Aktualizacja BERT. Jak wprowadzenie jej zmieniło zasady pisania do internetu?

SEO
Wojciech MaroszekWojciech Maroszek
Opublikowano: 04.08.2022
11 minut

O algorytmie BERT krążą opinie, jakoby była to jedna z najważniejszych aktualizacji Google. Z jednej strony to prawda – BERT w momencie wprowadzenia (2019 rok) był dużą zmianą, która do dziś wpływa na sposób, w jaki tworzymy treści z myślą o SEO.

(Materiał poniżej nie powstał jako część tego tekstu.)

import Summits.Ventures.CertifiedManyBodySolver.Downfold.EmeryShapeTrueCornerRule
import Summits.Ventures.CertifiedManyBodySolver.Downfold.EmeryFermiScalePointsYBCO7planeK26TrueCorners
import Summits.Ventures.CertifiedManyBodySolver.Downfold.EmeryFermiScalePointsYBCO7planeK26VirtualCorners
import HarnessLib

/-!
# THE ONE-BAND FERMI-SURFACE SHAPE `t′/t` OF THE WHOLE TYPED 3BE BOX `emeryBoxYBCO7planeY6K26Src (EmeryBoxesKSlicesE)` AT ITS TWO TRUE CORNERS (true-corner rule under certified margins, §B.87 (i);
# router/EMERY-SHAPE-CORNERS.tsv «true» rows)

Venture CertifiedManyBodySolver, cell `pub/hubbard-downfold` (stage S1; INFLATION-RULES-3to1-B §B.87 (i)), seat hubbard-downfold-mod-4 (technique B, g35); namespace
`Summit.Ventures.CertifiedManyBodySolver.Downfold.Emery`. Everything PROVED (0 sorry). WHAT THIS IS NOT: a statement about YBa₂Cu₃O₇ plane Cu(2) ((K) #66-type source box) — the typed box is SCREENING-GRADE; `U = 0`
one-body kinematics of the σ model; object E = the EXACT `t–t′` shape of the σ Fermi surface at the row's own Fermi energy.

For EVERY one-body row of `[1.75, 2.35] × [1.17, 1.39] × [0.61, 0.73] × [0.15, 0.15]` eV the one-band `t′/t` lies between its values at the TRUE corners `(Δ₁, a₁, b₂, c₂)` and `(Δ₂, a₂, b₁, c₁)`
(`EmeryShapeTrueCornerRule`; the t_pp / t_pp′ directions by the MARGIN LEVERS of `EmeryMarginLevers`, margins certified by `norm_num` with the constants `M` printed below), read
over their K = 384 brackets (`EmeryFermiScalePointsYBCO7planeK26TrueCorners`).

| filling | **true-corner window (certified)** | margins (t_pp lower/upper; t_pp′ lower/upper) | two-ray (§B.86 (i)) | g19 sub-box device |
|---|---|---|---|---|
| n_H = 1.16 (ν = 21/50) | **[-0.3153, -0.2546]** | M_b 0.1689 / 2.1184; M_c 0.0 / 0.0 | see EmeryBoxesYBCO7planeK26ShapeCorners | [-0.3169,-0.2527] (n_H [1.16,1.165]) |

Sources: three-band model [HybertsenSchluterChristensen1989, Eq. (1)]; [AndersenEtAl1995, §6]; box rows as cited in the typed object's file.
-/

noncomputable section

namespace Summit.Ventures.CertifiedManyBodySolver.Downfold.Emery

open Real Set

/-- **n_H = 1.16 (ν = 21/50): for every row of the box the one-band Fermi-surface `t′/t` (object E) lies in `[-0.3153, -0.2546]` — its values at the two TRUE corners** (margin levers; margins by `norm_num`). [folklore] -/
theorem yBCO7planeK26Box_fsRatio_true_nH116 {Δ a b c : ℝ} (hΔ : Δ ∈ Icc ((7 : ℝ) / 4) ((47 : ℝ) / 20)) (ha : a ∈ Icc ((117 : ℝ) / 100) ((139 : ℝ) / 100)) (hb : b ∈ Icc ((61 : ℝ) / 100) ((73 : ℝ) / 100)) (hc : c ∈ Icc ((3 : ℝ) / 20) ((3 : ℝ) / 20)) :
    fsRatio Δ a b c (fermiEnergyOf Δ a b c ((21 : ℝ) / 50)) ∈ Icc ((-3153 : ℝ) / 10000) ((-1273 : ℝ) / 5000) := by
  have hSL := (fermiEnergyOf_of_pointBracketCheck truePt_YBCO7planeK26SL_nH116_br (by norm_num) (by norm_num) (by norm_num) (ν := (21/50 : ℝ)) (by push_cast; exact ⟨le_rfl, le_rfl⟩)).2
  have hTL := (fermiEnergyOf_of_pointBracketCheck truePt_YBCO7planeK26TL_nH116_br (by norm_num) (by norm_num) (by norm_num) (ν := (21/50 : ℝ)) (by push_cast; exact ⟨le_rfl, le_rfl⟩)).2
  have hSU := (fermiEnergyOf_of_pointBracketCheck truePt_YBCO7planeK26SU_nH116_br (by norm_num) (by norm_num) (by norm_num) (ν := (21/50 : ℝ)) (by push_cast; exact ⟨le_rfl, le_rfl⟩)).2
  have hQU := (fermiEnergyOf_of_pointBracketCheck truePt_YBCO7planeK26QU_nH116_br (by norm_num) (by norm_num) (by norm_num) (ν := (21/50 : ℝ)) (by push_cast; exact ⟨le_rfl, le_rfl⟩)).2
  have hTH := (fermiEnergyOf_of_pointBracketCheck truePt_YBCO7planeK26SU_nH116_br (by norm_num) (by norm_num) (by norm_num) (ν := (21/50 : ℝ)) (by push_cast; exact ⟨le_rfl, le_rfl⟩)).2
  have hAlo := (fermiEnergyOf_of_pointBracketCheck virtPt_YBCO7planeK26Alo_nH116_br (by norm_num) (by norm_num) (by norm_num) (ν := (21/50 : ℝ)) (by push_cast; exact ⟨le_rfl, le_rfl⟩)).2
  have hTop := (fermiEnergyOf_of_pointBracketCheck virtPt_YBCO7planeK26H_nH116_br (by norm_num) (by norm_num) (by norm_num) (ν := (21/50 : ℝ)) (by push_cast; exact ⟨le_rfl, le_rfl⟩)).2
  push_cast at hSL hTL hSU hQU hTH hAlo hTop
  norm_num at hSL hTL hSU hQU hTH hAlo hTop
  obtain ⟨hΔl, hΔu⟩ := hΔ
  obtain ⟨hal, hau⟩ := ha
  constructor
  · have hlow := fsRatio_fermiEnergyOf_trueCorner_lower (Δ₁ := ((7 : ℝ) / 4)) (a₁ := ((117 : ℝ) / 100)) (b₁ := ((61 : ℝ) / 100)) (b₂ := ((73 : ℝ) / 100)) (c₁ := ((3 : ℝ) / 20)) (c₂ := ((3 : ℝ) / 20))
      (ν := ((21 : ℝ) / 50)) (pL := ((3037 : ℝ) / 2000)) (qL := ((15659 : ℝ) / 10000)) (Mb := ((1689 : ℝ) / 10000)) (Mc := (0 : ℝ)) (by norm_num) hΔl (by norm_num) hal (by norm_num) hb (by norm_num) hc (by norm_num) (by norm_num) (by norm_num)
      (by norm_num) hSL.1 hAlo.2 (by norm_num) (by norm_num [fsD, fsN]) (by norm_num) (by norm_num) (by norm_num [fsD, fsN]) (by norm_num) (by norm_num [dopingDisc]) (by norm_num [fsD, fsN])
    refine le_trans ?_ hlow
    have hw := (fsRatio_mem_Icc_on_window_of_dopingDisc_nonpos (Δ := ((7 : ℝ) / 4)) (a := ((117 : ℝ) / 100)) (b := ((73 : ℝ) / 100)) (c := ((3 : ℝ) / 20))
      (p := ((15509 : ℝ) / 10000)) (q := ((15659 : ℝ) / 10000)) (by norm_num) (by norm_num) (by norm_num) (by norm_num) (by norm_num) (by norm_num) (by norm_num) (by norm_num [dopingDisc]) hTL).1
    refine le_trans ?_ hw
    norm_num [fsRatio, fsD, fsN]
  · have hup := fsRatio_fermiEnergyOf_trueCorner_upper (Δ₁ := ((7 : ℝ) / 4)) (Δ₂ := ((47 : ℝ) / 20)) (a₁ := ((117 : ℝ) / 100)) (a₂ := ((139 : ℝ) / 100)) (b₁ := ((61 : ℝ) / 100)) (b₂ := ((73 : ℝ) / 100)) (c₁ := ((3 : ℝ) / 20)) (c₂ := ((3 : ℝ) / 20))
      (ν := ((21 : ℝ) / 50)) (pU := ((3431 : ℝ) / 2000)) (qU := ((17573 : ℝ) / 10000)) (qT := ((19569 : ℝ) / 10000)) (Mb := ((1324 : ℝ) / 625)) (Mc := (0 : ℝ)) (by norm_num) ⟨hΔl, hΔu⟩ (by norm_num) ⟨hal, hau⟩ (by norm_num) hb (by norm_num) hc (by norm_num) (by norm_num) (by norm_num)
      hTop.2 (by norm_num) (by norm_num) hSU.1 hQU.2 (by norm_num) (by norm_num [fsD, fsN]) (by norm_num) (by norm_num) (by norm_num [fsD, fsN]) (by norm_num) (by norm_num) (by norm_num [fsD, fsN])
    refine le_trans hup ?_
    have hw := (fsRatio_mem_Icc_on_window_of_dopingDisc_nonpos (Δ := ((47 : ℝ) / 20)) (a := ((139 : ℝ) / 100)) (b := ((61 : ℝ) / 100)) (c := ((3 : ℝ) / 20))
      (p := ((3431 : ℝ) / 2000)) (q := ((3451 : ℝ) / 2000)) (by norm_num) (by norm_num) (by norm_num) (by norm_num) (by norm_num) (by norm_num) (by norm_num) (by norm_num [dopingDisc]) hTH).2
    refine le_trans hw ?_
    norm_num [fsRatio, fsD, fsN]

end Summit.Ventures.CertifiedManyBodySolver.Downfold.Emery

Z drugiej strony nie przyniósł rewolucji w sposobie ustalania rankingów wyszukiwarki. Nie mógł. Jak mówią o nim najważniejsi pracownicy Google, BERT jest sposobem na lepsze rozumienie tekstu. Tylko albo  tyle.

Co to dokładnie oznacza i jak dostosować swoje działania do tego niewątpliwie ciekawego algorytmu – o tym przeczytasz w artykule.

Co to jest BERT?

BERT (Bidirectional Encoder Representations from Transformers) jest modelem językowym opartym na sztucznej inteligencji (AI), który Google opracował dla podniesienia jakości wyników wyszukiwania. Głównym celem BERT-a jest pomoc algorytmom w zrozumieniu niejednoznacznych treści, dzięki analizie otaczającego tekstu i ustaleniu kontekstu informacji.

BERT został wstępnie wytrenowany przy użyciu tekstu z Wikipedii i wdrożony w mechanizmy wyszukiwarki w październiku 2019 roku. Model może być dostrojony (fine-tuned) przy użyciu zestawów pytań i odpowiedzi.

Jeśli istnieje jedna rzecz, z którą warto kojarzyć BERT-a, to jest nią rozumienie naturalnego języka (natural language understanding). W dalszej części tekstu przyjrzymy się konkretnym przykładom i rozwiniemy tę myśl.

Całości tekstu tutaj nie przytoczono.